[DATA SECTION]
/-- **`LowCoordAdhesion100 8`** — the adhesion atom at the cube facet for all overlayers of
coordination at most eight (arbitrary disorder, oblique bonds allowed).  With `R = 4`,
`C = 432π`. -/
theorem cubeLowCoordAdhesion100_eight :
    ∃ R C : ℝ, 1 ≤ R ∧ ∀ ρ : ℝ, R ≤ ρ → ∀ X P : Finset (EuclideanSpace ℝ (Fin 3)),
      (∀ p ∈ X, ∀ q ∈ X, p ≠ q → 1 ≤ dist p q) → P ⊆ X →
      (∀ p, p ∈ P ↔ (p ∈ fccStacking 1 (Real.sqrt (2 / 3)) ∧
        -(2 * R) ≤ ⟪p, (!₂[Real.sqrt 2 / 2, Real.sqrt 6 / 6, -(Real.sqrt 3 / 3)] : EuclideanSpace ℝ (Fin 3))⟫_ℝ ∧
        ⟪p, (!₂[Real.sqrt 2 / 2, Real.sqrt 6 / 6, -(Real.sqrt 3 / 3)] : EuclideanSpace ℝ (Fin 3))⟫_ℝ ≤ -R ∧
        ‖p‖ ^ 2 - ⟪p, (!₂[Real.sqrt 2 / 2, Real.sqrt 6 / 6, -(Real.sqrt 3 / 3)] : EuclideanSpace ℝ (Fin 3))⟫_ℝ ^ 2 ≤ ρ ^ 2)) →
      (∀ q ∈ X \ P, (X.filter fun x => dist q x = 1).card ≤ 8) →
      ((((P ×ˢ (X \ P)).filter fun pq => dist pq.1 pq.2 = 1).card : ℕ) : ℝ) ≤
        contactDeficiency (X \ P) + C * ρ := by
  classical
  obtain ⟨R, C, hR, hmain⟩ := adhesion100_of_localSteepBalance
  refine ⟨R, C, hR, fun ρ hρ X P hX hPX hP hdeg => hmain ρ hρ X P hX hPX hP fun q hq => ?_⟩
  set ν : EuclideanSpace ℝ (Fin 3) := !₂[Real.sqrt 2 / 2, Real.sqrt 6 / 6, -(Real.sqrt 3 / 3)] with hν
  have hνn : ‖ν‖ = 1 := norm_cubeNormal
  set N := X.filter fun x => dist q x = 1 with hN
  have hN8 : N.card ≤ 8 := hdeg q hq
  -- partners as unit vectors
  have himg : ∀ (S : Finset (EuclideanSpace ℝ (Fin 3))), S ⊆ N →
      (S.image fun x => x - q).card = S.card ∧
      (∀ u ∈ S.image (fun x => x - q), ‖u‖ = 1) ∧
      (∀ u ∈ S.image (fun x => x - q), ∀ w ∈ S.image (fun x => x - q), u ≠ w →
        ⟪u, w⟫_ℝ ≤ 1 / 2) := by
    intro S hS
    have hS' : ∀ x ∈ S, x ∈ X ∧ dist q x = 1 := fun x hx => by
      have := mem_filter.1 (hS hx); exact ⟨this.1, this.2⟩
    refine ⟨card_image_of_injOn fun x _ y _ hxy => sub_left_injective hxy, ?_, ?_⟩
    · intro u hu
      obtain ⟨x, hx, rfl⟩ := mem_image.1 hu
      rw [← dist_eq_norm, dist_comm]; exact (hS' x hx).2
    · intro u hu w hw huw
      obtain ⟨x, hx, rfl⟩ := mem_image.1 hu
      obtain ⟨y, hy, rfl⟩ := mem_image.1 hw
      have hux : ‖x - q‖ = 1 := by rw [← dist_eq_norm, dist_comm]; exact (hS' x hx).2
      have huy : ‖y - q‖ = 1 := by rw [← dist_eq_norm, dist_comm]; exact (hS' y hy).2
      refine inner_le_half_of_one_le_dist hux huy ?_
      rw [dist_eq_norm, sub_sub_sub_cancel_right, ← dist_eq_norm]
      exact hX x (hS' x hx).1 y (hS' y hy).1 fun hxy => huw (by rw [hxy])
  have hsub : ∀ (pr : EuclideanSpace ℝ (Fin 3) → Prop) [DecidablePred pr],
      (X.filter fun x => dist q x = 1 ∧ pr x) ⊆ N := by
    intro pr _ x hx
    rw [hN, mem_filter]; exact ⟨(mem_filter.1 hx).1, (mem_filter.1 hx).2.1⟩
  have hdown : (X.filter fun x => dist q x = 1 ∧ ⟪x, ν⟫_ℝ - ⟪q, ν⟫_ℝ ≤ -(Real.sqrt 2 / 2)).card ≤ 4 := by
    obtain ⟨hc, hu, hs⟩ := himg _ (hsub fun x => ⟪x, ν⟫_ℝ - ⟪q, ν⟫_ℝ ≤ -(Real.sqrt 2 / 2))
    rw [← hc]
    refine card_cap45_le_four ν hνn hu (fun u hu' => ?_) hs
    obtain ⟨x, hx, rfl⟩ := mem_image.1 hu'
    rw [inner_sub_left]; exact (mem_filter.1 hx).2.2
  have hup : (X.filter fun x => dist q x = 1 ∧ Real.sqrt 2 / 2 ≤ ⟪x, ν⟫_ℝ - ⟪q, ν⟫_ℝ).card ≤ 4 := by
    obtain ⟨hc, hu, hs⟩ := himg _ (hsub fun x => Real.sqrt 2 / 2 ≤ ⟪x, ν⟫_ℝ - ⟪q, ν⟫_ℝ)
    rw [← hc]
    refine card_cap45_le_four' ν hνn hu (fun u hu' => ?_) hs
    obtain ⟨x, hx, rfl⟩ := mem_image.1 hu'
    rw [inner_sub_left]; exact (mem_filter.1 hx).2.2
  -- steep + middle partners are distinct partners, hence at most eight together
  have hdisj1 : (X.filter fun x => dist q x = 1 ∧ ⟪x, ν⟫_ℝ - ⟪q, ν⟫_ℝ ≤ -(Real.sqrt 2 / 2)).card +
      (X.filter fun x => dist q x = 1 ∧ -(Real.sqrt 2 / 2) < ⟪x, ν⟫_ℝ - ⟪q, ν⟫_ℝ ∧
        ⟪x, ν⟫_ℝ - ⟪q, ν⟫_ℝ < Real.sqrt 2 / 2).card ≤ N.card := by
    rw [← card_union_of_disjoint (disjoint_filter.2 fun x _ h1 h2 => by linarith [h1.2, h2.2.1])]
    exact card_le_card (union_subset (hsub _) (hsub _))
  have hdisj2 : (X.filter fun x => dist q x = 1 ∧ Real.sqrt 2 / 2 ≤ ⟪x, ν⟫_ℝ - ⟪q, ν⟫_ℝ).card +
      (X.filter fun x => dist q x = 1 ∧ -(Real.sqrt 2 / 2) < ⟪x, ν⟫_ℝ - ⟪q, ν⟫_ℝ ∧
        ⟪x, ν⟫_ℝ - ⟪q, ν⟫_ℝ < Real.sqrt 2 / 2).card ≤ N.card := by
    rw [← card_union_of_disjoint (disjoint_filter.2 fun x _ h1 h2 => by linarith [h1.2, h2.2.2])]
    exact card_le_card (union_subset (hsub _) (hsub _))
  constructor <;> omega

end Summit.Ventures.Crystal3D.Theorems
[/DATA SECTION]
*WORK ITEM*.
If the word "hmain" appears in a line above, copy that line.

*TASK ANSWER*.
  obtain ⟨R, C, hR, hmain⟩ := adhesion100_of_localSteepBalance
  refine ⟨R, C, hR, fun ρ hρ X P hX hPX hP hdeg => hmain ρ hρ X P hX hPX hP fun q hq => ?_⟩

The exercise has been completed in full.